In actual fact there is nothing that responds to the name art.  There are only artists: men who once took coloured earth to trace as they were able the  shape of a bison on the walls of a cave – and who today  buy colours and design advertisements for the subway stations, and over the centuries did many other things.  There is no wrong in calling all these activities art, providing we bear in mind that this word can have many different meanings according to the time and place and that we realise that there is no Art with a capital “A” that today becomes ridiculous or frightful.

 The pleasure of art

 I don’t really believe that there are wrong ways to enjoy a picture or a statue.  One person will like a landscape because  it reminds him(her) of his or her home; another admires a portrait because it reminds him/her of a friend – there  is nothing wrong with this. All of us, when we look at a picture tend to remember many things that can  influence our reactions. As long as these memories help us to enjoy what we are looking at, why worry. But if these memories of little importance become a prejudice, we should search in our mind to find out why we have this aversion that can deprive us of a pleasure  which we could have otherwise enjoyed.  There are mistaken reasons for not enjoying a work of art.

 Photographic art

 Many people want to see in pictures the things that they really love. This is a natural preference.  We all admire the beauties of nature, and appreciate the artists, who with their works, have saved them for us. Very often people want to admire the ability of the artist in a representation of things as they are.  They prefer pictures which are “real”. I don’t deny that this important : patience and ability directed to give a faithful representation of the world are certainly to be admired. Great artists of the past have dedicated much effort in works  that accurately reproduce  every tiny detail; now if an artist draws in his own fashion, he will be considered as slipshod, unable to do any better. When it seems to us that a picture is lacking in precision in details, we must always first ask ourselves whether the artist had his reasons for changing the appearance of what he saw; and secondly we should never condemn a work of art because it is drawn incorrectly. We are all inclined to accept only the exact colours and conventional shapes.

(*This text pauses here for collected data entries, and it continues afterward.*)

import Mathlib.NumberTheory.RamificationInertia.Galois
import Mathlib.FieldTheory.Galois.IsGaloisGroup
import Mathlib.NumberTheory.NumberField.Basic
import Literature.NumberTheory.QuadraticFields.KroneckerSplitting
import HarnessLib

/-!
# Route `AlignedTransportAtTwo`, crux C2 `MainConjectureOfRankZeroBSDAtTwo` (stmt-BirchSwinnertonDyer-22298):
# PARITY TRANSFER THROUGH A GALOIS EXTENSION OF ODD DEGREE, and the primes above `2` of the RESOLVENT QUADRATIC FIELD `ℚ(√D)`
# (`D ≡ 5 (mod 8)`: `e = 1, f = 2`; `D ≡ 3 (mod 4)`: `e = 2, f = 1`) — the number-field half of the OFF-stratum ramification bit

HONEST FRAMING (cell `bsd-f1-sign2`, WIDTH-5 attached prover seat `bsd-line-att-p5` gen 27 on line `birth` of the lead `bsd-line-att-p2`;
`--supports` stmt-BirchSwinnertonDyer-22298, closes nothing; BSD is NOT proved by any of this; the crux C2, its verdict «blocked-on
`Rank1Residual.GreenbergMuConjectureIrreducible`» and every registered stub are untouched). THEOREMS ONLY — no definition, no named fact,
no `sorry`; pure number-field statements (no elliptic curve appears in this file). The sequel `…CubicOffStratumRamification` applies them to the
cubic `2`-torsion field `ℚ(β)` of a seed-cell curve through its `S₃`-closure `ℚ(W[2]) ⊇ ℚ(β), ℚ(√Δ_W)`: att-p5 g26 left the ramification bit
«every prime of `ℚ(β)` above `2` has odd index» of the OFF-stratum Chevalley door (p748062) displayed («NOT kernel: the residue degree of the second
prime is invisible on `c_W mod 2 = y²(y+1)`; no tree tool for `𝓞_K ⊗ ℤ₂ beyond degree-1 primes»); the tool is NOT a completion but a parity count.

WHAT (everything in Mathlib's 2026 currency `Ideal.ramificationIdx ℤ` / `Ideal.inertiaDeg ℤ`).
* §1 `T/K₂` a Galois extension of number fields of ODD degree: **`odd_ramificationIdx_and_inertiaDeg_of_isGalois`** — every prime `𝔓` of `T` has
  odd `e(𝔓|𝔓∩K₂)` and odd `f(𝔓|𝔓∩K₂)` (`g·e·f = [T:K₂]`, Mathlib `Ideal.ncard_primesOver_mul_ramificationIdxIn_mul_inertiaDegIn`); for a further
  subfield `F ⊆ T`: `e(𝔓∩F|p) ∣ e(𝔓|p)`, `f(𝔓∩F|p) ∣ f(𝔓|p)` (Mathlib `ramificationIdx_below_dvd`, `inertiaDeg_below_dvd`); hence
  **`odd_ramificationIdx_of_odd_degree_galois`** / **`odd_inertiaDeg_of_odd_degree_galois`**: if every prime of `K₂` above `p` has odd `e`
  (resp. `f`), so does every prime of `F` above `p` — for every subfield `F` of `T` whatsoever.
* §2 `K₂` a quadratic field containing `δ` with `δ² = D ∈ ℤ` (no squarefree hypothesis), `𝔮 ∣ 2`: `e(𝔮)f(𝔮) ≤ 2` (fundamental identity);
  **`D ≡ 5 (mod 8)` ⟹ `e(𝔮) = 1, f(𝔮) = 2`** (`θ = (1+δ)/2 ∈ 𝓞`, `θ² − θ = (D−1)/4` odd, so `𝓞/𝔮 ≠ 𝔽₂`);
  **`D ≡ 3 (mod 4)` ⟹ `e(𝔮) = 2, f(𝔮) = 1`** (`η = 1+δ ∈ 𝔮`, `η² = 2(η + (D−1)/2)` with `(D−1)/2` odd, so `2 ∈ 𝔮²` as `𝔮²` is `𝔮`-primary, i.e.
  `e ≠ 1` by Mathlib `Ideal.ramificationIdx'_ne_one_iff`). The tree's `QuadraticFields.KroneckerSplitting` counts primes (`2` splits iff `d_K ≡ 1 (8)`)
  but does not give `e`, `f` of the non-split primes, and wants the field discriminant; here `D` is any integer square of an element.

References: [NeukirchANT1999] Ch. I §8 Prop. (8.2)–(8.3), §9 Cor. (9.2)–Prop. (9.3); [Marcus2018] Ch. 3 Thms. 21, 25, Ch. 4 (e, f in normal extensions);
tree `QuadraticFields.HeegnerCondition` (`SplitPrime.natCard_quotient_pow`), `QuadraticFields.KroneckerSplitting` (`monic_X_sq_sub`).
-/

set_option linter.dupNamespace false
set_option autoImplicit false
/-! ### The one-sided third-order step of a true term -/

/-- **Third-order Taylor step of `Re(ζ e^{iωs})` in `s`**: for `|ωu| ≤ 2`,
`Re(ζ e^{iω(s+u)}) ≥ Re(ζ e^{iωs}) + Re(ζ iω e^{iωs})·u + ½Re(ζ (iω)² e^{iωs})·u² − |ωu|³/3` (`‖ζ‖ = 1`). -/
theorem term_step3 {ζ : ℂ} (hζ : ‖ζ‖ = 1) (ω s u : ℝ) (hu : |ω * u| ≤ 2) :
    (ζ * exp (I * ((ω * s : ℝ) : ℂ))).re + (ζ * (I * ω) * exp (I * ((ω * s : ℝ) : ℂ))).re * u +
        (ζ * (I * ω) ^ 2 * exp (I * ((ω * s : ℝ) : ℂ))).re / 2 * u ^ 2 - |ω * u| ^ 3 / 3 ≤
      (ζ * exp (I * ((ω * (s + u) : ℝ) : ℂ))).re := by
  set x : ℂ := I * ((ω * u : ℝ) : ℂ) with hx
  have hxn : ‖x‖ = |ω * u| := by rw [hx, norm_mul, Complex.norm_I, one_mul, Complex.norm_real, Real.norm_eq_abs]
  have hb : ‖x‖ / ((3 : ℕ).succ : ℝ) ≤ 1 / 2 := by
    rw [hxn]; push_cast
    rw [div_le_div_iff₀ (by norm_num) (by norm_num)]; linarith
  have hR := Complex.exp_bound' (n := 3) hb
  have hsum : ∑ m ∈ range 3, x ^ m / (m.factorial : ℂ) = 1 + x + x ^ 2 / 2 := by
    simp [Finset.sum_range_succ, Nat.factorial]
  rw [hsum, hxn] at hR
  have hfac : ((3 : ℕ).factorial : ℝ) = 6 := by norm_num [Nat.factorial]
  rw [hfac] at hR
  -- e^{iω(s+u)} = e^{iωs}·(1 + x + x²/2) + e^{iωs}·R
  set R : ℂ := exp x - (1 + x + x ^ 2 / 2) with hRdef
  have hsplit : ζ * exp (I * ((ω * (s + u) : ℝ) : ℂ)) =
      ζ * exp (I * ((ω * s : ℝ) : ℂ)) * (1 + x + x ^ 2 / 2) + ζ * exp (I * ((ω * s : ℝ) : ℂ)) * R := by
    rw [hRdef, hx]
    have : exp (I * ((ω * (s + u) : ℝ) : ℂ)) = exp (I * ((ω * s : ℝ) : ℂ)) * exp (I * ((ω * u : ℝ) : ℂ)) := by
      rw [← Complex.exp_add]; push_cast; ring_nf
    rw [this]; ring
  have hre_poly : (ζ * exp (I * ((ω * s : ℝ) : ℂ)) * (1 + x + x ^ 2 / 2)).re =
      (ζ * exp (I * ((ω * s : ℝ) : ℂ))).re + (ζ * (I * ω) * exp (I * ((ω * s : ℝ) : ℂ))).re * u +
        (ζ * (I * ω) ^ 2 * exp (I * ((ω * s : ℝ) : ℂ))).re / 2 * u ^ 2 := by
    rw [hx]
    have e1 : ζ * exp (I * ((ω * s : ℝ) : ℂ)) * (1 + I * ((ω * u : ℝ) : ℂ) + (I * ((ω * u : ℝ) : ℂ)) ^ 2 / 2) =
        ζ * exp (I * ((ω * s : ℝ) : ℂ)) + (ζ * (I * ω) * exp (I * ((ω * s : ℝ) : ℂ))) * (u : ℂ) +
          (ζ * (I * ω) ^ 2 * exp (I * ((ω * s : ℝ) : ℂ))) * ((u ^ 2 / 2 : ℝ) : ℂ) := by push_cast; ring
    rw [e1, Complex.add_re, Complex.add_re, Complex.re_mul_ofReal, Complex.re_mul_ofReal]
    ring
  have hrem : |(ζ * exp (I * ((ω * s : ℝ) : ℂ)) * R).re| ≤ |ω * u| ^ 3 / 3 := by
    refine (Complex.abs_re_le_norm _).trans ?_
    rw [norm_mul, norm_mul, hζ, one_mul, Complex.norm_exp_I_mul_ofReal, one_mul]
    linarith
  rw [hsplit, Complex.add_re, hre_poly]
  have := (abs_le.1 hrem).1
  linarith
/-- ★★ **A SINGLE TARGET VELOCITY FROM THE CENTRAL DESCENDANTS.**  Under the guard on a closed-below family `S` (standing range) and the one-step central responses `hresp` on `S`, for every
level `i ≤ k`, every tower family `T` closed under `β` below `i`, every `b ∈ S_i ∩ T_i` and every `Y ∈ 𝔰𝔲(N)` there is a direction `X` whose constrained-output velocities along `t ↦ U·exp(tX)` are:
`Ū^i U(b)·Y` at `(i, b)`; ZERO at every other `b′ ∈ S_i`; ZERO at every `b′ ∈ S_{i′} ∖ T_{i′}`, `i′ < i` (the perturbation lives on the chain of central descendants of `b`, which `T` contains).
Induction on `i`: at `0` take `X = Y·δ_b`; at `i+1` choose by `hresp` the velocity at `β(c)` one level down, lift it by the hypothesis, and push it up by §2 (at `c`) ∕ kill it by §1 (at `c″ ≠ c`).
[cite: Balaban1985Variational, (45) p.285, (83) p.290; Balaban1987RG1, (0.4) p.253] -/
theorem exists_single_lift_of_centralResponses (hk : k ≤ (F.P K).m + (F.P K).K)
    (S : (i : ℕ) → Set (PBond (F.P K) i))
    (hS : ∀ (i : ℕ) (c : PBond (F.P K) (i + 1)), i + 1 ≤ k → c ∈ S (i + 1) → ∀ b : PBond (F.P K) i, (blockOf b.src = c.src ∨ blockOf b.src = c.tgt) → b ∈ S i)
    (hg : ∀ (i : ℕ) (c : PBond (F.P K) (i + 1)), i + 1 ≤ k → c ∈ S (i + 1) → Small (expMeanLogSU (n := Fin N)) (avgFamily (avOfRecord F N K) U i) c)
    (hresp : ∀ (i : ℕ) (c : PBond (F.P K) (i + 1)), i + 1 ≤ k → c ∈ S (i + 1) → ∀ Y' : lieSU (Fin N), ∃ Y : lieSU (Fin N),
      fderiv ℝ (fun W : PBond (F.P K) i → Matrix (Fin N) (Fin N) ℂ => avgM W c) (coeField (avgFamily (avOfRecord F N K) U i))
          (Pi.single (centralBond c) (((avgFamily (avOfRecord F N K) U i (centralBond c) : SU N) : Matrix (Fin N) (Fin N) ℂ) * (Y : Matrix (Fin N) (Fin N) ℂ))) =
        ((avgFamily (avOfRecord F N K) U (i + 1) c : SU N) : Matrix (Fin N) (Fin N) ℂ) * (Y' : Matrix (Fin N) (Fin N) ℂ)) :
    ∀ i, i ≤ k → ∀ T : (i' : ℕ) → Set (PBond (F.P K) i'),
      (∀ (i' : ℕ) (c : PBond (F.P K) (i' + 1)), i' < i → c ∈ T (i' + 1) → centralBond c ∈ T i') →
      ∀ b ∈ S i, b ∈ T i → ∀ Y : lieSU (Fin N), ∃ X : PBond (F.P K) 0 → lieSU (Fin N),
        HasDerivAt (fun t : ℝ => ((avgFamily (avOfRecord F N K) (expChart U (t • X)) i b : SU N) : Matrix (Fin N) (Fin N) ℂ))
          (((avgFamily (avOfRecord F N K) U i b : SU N) : Matrix (Fin N) (Fin N) ℂ) * (Y : Matrix (Fin N) (Fin N) ℂ)) 0 ∧
        (∀ b' ∈ S i, b' ≠ b →
          HasDerivAt (fun t : ℝ => ((avgFamily (avOfRecord F N K) (expChart U (t • X)) i b' : SU N) : Matrix (Fin N) (Fin N) ℂ)) 0 0) ∧
        (∀ i', i' < i → ∀ b' ∈ S i', b' ∉ T i' →
          HasDerivAt (fun t : ℝ => ((avgFamily (avOfRecord F N K) (expChart U (t • X)) i' b' : SU N) : Matrix (Fin N) (Fin N) ℂ)) 0 0)
  | 0, _, T, _, b, _, _, Y => by
    classical
    refine ⟨Pi.single b Y, ?_, fun b' _ hb' => ?_, fun i' hi' => absurd hi' (Nat.not_lt_zero i')⟩
    · have h := hasDerivAt_coe_expChart_along (U := U) (c := fun t : ℝ => t • Pi.single b Y) (hasDerivAt_ray _) (zero_smul ℝ _) b
      rw [Pi.single_eq_same] at h
      exact h
    · have h := hasDerivAt_coe_expChart_along (U := U) (c := fun t : ℝ => t • Pi.single b Y) (hasDerivAt_ray _) (zero_smul ℝ _) b'
      rw [Pi.single_eq_of_ne hb', ZeroMemClass.coe_zero, mul_zero] at h
      exact h
  | i + 1, hi, T, hT, c, hc, hcT, Y' => by
    classical
    obtain ⟨Y, hY⟩ := hresp i c hi hc Y'
    have hβS : centralBond c ∈ S i := hS i c hi hc _ (window_centralBond (hi.trans hk) c)
    have hβT : centralBond c ∈ T i := hT i c (Nat.lt_succ_self i) hcT
    obtain ⟨X, h1, h2, h3⟩ := exists_single_lift_of_centralResponses hk S hS hg hresp i (Nat.le_of_succ_le hi) T
      (fun i' c' hi' hc' => hT i' c' (hi'.trans (Nat.lt_succ_self i)) hc') (centralBond c) hβS hβT Y
    -- the level-`i` velocity field on the window of any `c″ ∈ S (i+1)`: `v` at `β(c)`, `0` elsewhere
    set v : Matrix (Fin N) (Fin N) ℂ := ((avgFamily (avOfRecord F N K) U i (centralBond c) : SU N) : Matrix (Fin N) (Fin N) ℂ) * (Y : Matrix (Fin N) (Fin N) ℂ) with hv
    have hwin : ∀ c'' : PBond (F.P K) (i + 1), c'' ∈ S (i + 1) → ∀ b' : PBond (F.P K) i, (blockOf b'.src = c''.src ∨ blockOf b'.src = c''.tgt) →
        HasDerivAt (fun t : ℝ => ((avgFamily (avOfRecord F N K) (expChart U (t • X)) i b' : SU N) : Matrix (Fin N) (Fin N) ℂ))
          ((Pi.single (centralBond c) v : PBond (F.P K) i → Matrix (Fin N) (Fin N) ℂ) b') 0 := by
      intro c'' hc'' b' hb'
      by_cases hb : b' = centralBond c
      · subst hb
        rw [Pi.single_eq_same]
        exact h1
      · rw [Pi.single_eq_of_ne hb]
        exact h2 b' (hS i c'' hi hc'' b' hb') hb
    -- §2's brick at the curve `t ↦ Ū^i(U·exp(tX))`
    have hbrick : ∀ c'' : PBond (F.P K) (i + 1), c'' ∈ S (i + 1) →
        HasDerivAt (fun t : ℝ => ((avgFamily (avOfRecord F N K) (expChart U (t • X)) (i + 1) c'' : SU N) : Matrix (Fin N) (Fin N) ℂ))
          (fderiv ℝ (fun W : PBond (F.P K) i → Matrix (Fin N) (Fin N) ℂ => avgM W c'') (coeField (avgFamily (avOfRecord F N K) U i))
            (Pi.single (centralBond c) v)) 0 := by
      intro c'' hc''
      have h0 : Small (expMeanLogSU (n := Fin N))
          ((fun t : ℝ => avgFamily (avOfRecord F N K) (expChart U (t • X)) i) 0) c'' := by
        show Small (expMeanLogSU (n := Fin N)) (avgFamily (avOfRecord F N K) (expChart U ((0 : ℝ) • X)) i) c''
        rw [zero_smul, expChart_zero]
        exact hg i c'' hi hc''
      have h := hasDerivAt_coe_avgFun_comp_apply_of_small_of_local (hi.trans hk)
        (Φ := fun t : ℝ => avgFamily (avOfRecord F N K) (expChart U (t • X)) i) c'' h0 (hwin c'' hc'')
      simp only [zero_smul, expChart_zero] at h
      exact h
    refine ⟨X, ?_, fun c'' hc'' hne => ?_, fun i' hi' b' hb' hbT => ?_⟩
    · have h := hbrick c hc
      rw [hY] at h
      exact h
    · have h := hbrick c'' hc''
      rw [fderiv_avgM_apply_eq_zero_of_supported_centralBond (hi.trans hk) hne
        (fun idx => norm_loopM_coeField_sub_one_lt_one _ c'' (hg i c'' hi hc'') idx) (fun b hb => Pi.single_eq_of_ne hb _)] at h
      exact h
    · rcases Nat.lt_succ_iff_lt_or_eq.1 hi' with hlt | rfl
      · exact h3 i' hlt b' hb' hbT
      · exact h2 b' hb' fun hb => hbT (hb ▸ hβT)

end Single

/-! ## §4  Superposition over the pins of one level (velocities are values of the Fréchet derivative), `hlift`, and the three consumers -/

section Assembly

variable {F : T4Family} {N : ℕ} [NeZero N] {K k : ℕ} {𝔹 : DetSet (F.P K)} {W : MSField (F.P K) (SU N)} {U : GaugeField (F.P K) 0 (SU N)}

/-- ★★★ **THE PER-LEVEL LIFTS `hlift` FROM ONE-STEP CENTRAL RESPONSES.**  `𝐁` with constrained bonds in a closed-below guarded family `S` (standing range `k`), `U` in the fibre of `W`, a CHAIN-FREE
tower family at every level `ℓ ≤ k` (35j's `hCF`: the pins of level `ℓ` sit in `T_ℓ`, `T` is closed under `β`, and `T_i` misses the pins of every level `i < ℓ`), and the one-step central
responses `hresp` on `S`.  Then for every level `j ≤ k` and every target family `σ` on the level-`j` bonds there is a direction `X` with constrained velocities `W_j(c)·σ(c)` at the pins of
level `j` and `0` at the pins of every level `i < j` — VERBATIM the hypothesis `hlift` of `…N07MultiScaleLiftsRightInverse.exists_velocity_preimage_of_levelLifts` (sum over the pins of §3's
single lifts; the velocity at a guarded bond is the value of the Fréchet derivative, additive in the direction). [cite: Balaban1985Variational, (45) p.285, (83) p.290; Balaban1984PropagatorsII, p.228] -/
theorem levelLifts_of_centralResponses (hk : k ≤ (F.P K).m + (F.P K).K) (hU : AgreeOn 𝔹 (avgFamily (avOfRecord F N K) U) W)
    (S : (i : ℕ) → Set (PBond (F.P K) i))
    (hS : ∀ (i : ℕ) (c : PBond (F.P K) (i + 1)), i + 1 ≤ k → c ∈ S (i + 1) → ∀ b : PBond (F.P K) i, (blockOf b.src = c.src ∨ blockOf b.src = c.tgt) → b ∈ S i)
    (hg : ∀ (i : ℕ) (c : PBond (F.P K) (i + 1)), i + 1 ≤ k → c ∈ S (i + 1) → Small (expMeanLogSU (n := Fin N)) (avgFamily (avOfRecord F N K) U i) c)
    (h𝔹S : ∀ j, j ≤ k → bondsOf (𝔹 j) ⊆ S j)
    (hCF : ∀ ℓ, ℓ ≤ k → ∃ T : (i : ℕ) → Set (PBond (F.P K) i), bondsOf (𝔹 ℓ) ⊆ T ℓ ∧ (∀ i, i < ℓ → ∀ c : PBond (F.P K) (i + 1), c ∈ T (i + 1) → centralBond c ∈ T i) ∧ ∀ j, j < ℓ → Disjoint (T j) (bondsOf (𝔹 j)))
    (hresp : ∀ (i : ℕ) (c : PBond (F.P K) (i + 1)), i + 1 ≤ k → c ∈ S (i + 1) → ∀ Y' : lieSU (Fin N), ∃ Y : lieSU (Fin N),
      fderiv ℝ (fun W : PBond (F.P K) i → Matrix (Fin N) (Fin N) ℂ => avgM W c) (coeField (avgFamily (avOfRecord F N K) U i))
          (Pi.single (centralBond c) (((avgFamily (avOfRecord F N K) U i (centralBond c) : SU N) : Matrix (Fin N) (Fin N) ℂ) * (Y : Matrix (Fin N) (Fin N) ℂ))) =
        ((avgFamily (avOfRecord F N K) U (i + 1) c : SU N) : Matrix (Fin N) (Fin N) ℂ) * (Y' : Matrix (Fin N) (Fin N) ℂ)) :
    ∀ j, j ≤ k → ∀ σ : PBond (F.P K) j → lieSU (Fin N), ∃ X : PBond (F.P K) 0 → lieSU (Fin N),
      (∀ c ∈ bondsOf (𝔹 j), HasDerivAt (fun t : ℝ => ((avgFamily (avOfRecord F N K) (expChart U (t • X)) j c : SU N) : Matrix (Fin N) (Fin N) ℂ))
        (((W j c : SU N) : Matrix (Fin N) (Fin N) ℂ) * ((σ c : lieSU (Fin N)) : Matrix (Fin N) (Fin N) ℂ)) 0) ∧
      (∀ i, i < j → ∀ c ∈ bondsOf (𝔹 i), HasDerivAt (fun t : ℝ => ((avgFamily (avOfRecord F N K) (expChart U (t • X)) i c : SU N) : Matrix (Fin N) (Fin N) ℂ)) 0 0) := by
  classical
  intro j hj σ
  obtain ⟨T, hΛT, hT, hdisj⟩ := hCF j hj
  -- one direction per pin of level `j`
  have hone : ∀ c : PBond (F.P K) j, c ∈ bondsOf (𝔹 j) → ∃ X : PBond (F.P K) 0 → lieSU (Fin N),
      HasDerivAt (fun t : ℝ => ((avgFamily (avOfRecord F N K) (expChart U (t • X)) j c : SU N) : Matrix (Fin N) (Fin N) ℂ))
        (((avgFamily (avOfRecord F N K) U j c : SU N) : Matrix (Fin N) (Fin N) ℂ) * ((σ c : lieSU (Fin N)) : Matrix (Fin N) (Fin N) ℂ)) 0 ∧
      (∀ b' ∈ S j, b' ≠ c →
        HasDerivAt (fun t : ℝ => ((avgFamily (avOfRecord F N K) (expChart U (t • X)) j b' : SU N) : Matrix (Fin N) (Fin N) ℂ)) 0 0) ∧
      (∀ i', i' < j → ∀ b' ∈ S i', b' ∉ T i' →
        HasDerivAt (fun t : ℝ => ((avgFamily (avOfRecord F N K) (expChart U (t • X)) i' b' : SU N) : Matrix (Fin N) (Fin N) ℂ)) 0 0) :=
    fun c hc => exists_single_lift_of_centralResponses hk S hS hg hresp j hj T (fun i' c' hi' hc' => hT i' hi' c' hc') c (h𝔹S j hj hc) (hΛT hc) (σ c)
  choose! Xc hXc using hone
  -- every constrained output at a guarded bond is differentiable at `X = 0`; its ray velocities are values of the Fréchet derivative
  have hdiff : ∀ i, i ≤ j → ∀ b ∈ S i, DifferentiableAt ℝ (fun X : PBond (F.P K) 0 → lieSU (Fin N) =>
      ((avgFamily (avOfRecord F N K) (expChart U X) i b : SU N) : Matrix (Fin N) (Fin N) ℂ)) 0 :=
    fun i hi b hb => (contDiffAt_coe_avgFamily_expChart_of_small_on_closedBelow (n := 1) hk S hS hg i (hi.trans hj) b hb).differentiableAt one_ne_zero
  set Λf : Finset (PBond (F.P K) j) := (Set.toFinite (bondsOf (𝔹 j))).toFinset with hΛf
  have hmem : ∀ c, c ∈ Λf ↔ c ∈ bondsOf (𝔹 j) := fun c => Set.Finite.mem_toFinset _
  have hD : ∀ i, i ≤ j → ∀ b ∈ S i,
      HasDerivAt (fun t : ℝ => ((avgFamily (avOfRecord F N K) (expChart U (t • ∑ c ∈ Λf, Xc c)) i b : SU N) : Matrix (Fin N) (Fin N) ℂ))
        (∑ c ∈ Λf, fderiv ℝ (fun X : PBond (F.P K) 0 → lieSU (Fin N) =>
          ((avgFamily (avOfRecord F N K) (expChart U X) i b : SU N) : Matrix (Fin N) (Fin N) ℂ)) 0 (Xc c)) 0 := by
    intro i hi b hb
    have h := hasDerivAt_ray_of_differentiableAt (hdiff i hi b hb) (∑ c ∈ Λf, Xc c)
    rwa [map_sum] at h
  refine ⟨∑ c ∈ Λf, Xc c, fun c₀ hc₀ => ?_, fun i hi c' hc' => ?_⟩
  · -- the pin `c₀` of level `j`: only its own single lift contributes
    have hc₀S : c₀ ∈ S j := h𝔹S j hj hc₀
    have h := hD j le_rfl c₀ hc₀S
    rw [Finset.sum_eq_single c₀ (fun c hc hne => (hasDerivAt_ray_of_differentiableAt (hdiff j le_rfl c₀ hc₀S) (Xc c)).unique
      ((hXc c ((hmem c).1 hc)).2.1 c₀ hc₀S hne.symm)) (fun h0 => absurd ((hmem c₀).2 hc₀) h0)] at h
    have hu : fderiv ℝ (fun X : PBond (F.P K) 0 → lieSU (Fin N) =>
        ((avgFamily (avOfRecord F N K) (expChart U X) j c₀ : SU N) : Matrix (Fin N) (Fin N) ℂ)) 0 (Xc c₀) =
        ((avgFamily (avOfRecord F N K) U j c₀ : SU N) : Matrix (Fin N) (Fin N) ℂ) * ((σ c₀ : lieSU (Fin N)) : Matrix (Fin N) (Fin N) ℂ) :=
      (hasDerivAt_ray_of_differentiableAt (hdiff j le_rfl c₀ hc₀S) (Xc c₀)).unique (hXc c₀ hc₀).1
    rw [hu, hU j c₀ hc₀] at h
    exact h
  · -- a pin `c'` of a lower level `i < j`: it is off the tower `T i`, so every single lift is invisible there
    have hc'S : c' ∈ S i := h𝔹S i (hi.le.trans hj) hc'
    have hc'T : c' ∉ T i := Set.disjoint_right.1 (hdisj i hi) hc'
    have h := hD i hi.le c' hc'S
    rw [Finset.sum_eq_zero (fun c hc => (hasDerivAt_ray_of_differentiableAt (hdiff i hi.le c' hc'S) (Xc c)).unique
      ((hXc c ((hmem c).1 hc)).2.2 i hi c' hc'S hc'T))] at h
    exact h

 The originality of painters

 Now painters feel as if on a discovery trip, they want a fresh view of the world, different to every acknowledged notion, every prejudice regarding pink skin, yellow and green apples. It is not easy to free oneself from these preconceived ideas, but the artists who succeed in doing so often create the most interesting works. It is they who  teach us how to see new beauty in nature, which we would never have dreamt of. If we continue to learn from them, even to look out of the window can become an exciting adventure. There is no greater impediment to enjoying artistic masterpieces than our reluctance to overcome habits and prejudices. A painting that represents a familiar subject in an unconventional manner is often condemned  using the futile pretext  that it doesn’t seem “exact”.  The more often we see  something represented in art, the more firmly we are persuaded that it must always be represented in this way.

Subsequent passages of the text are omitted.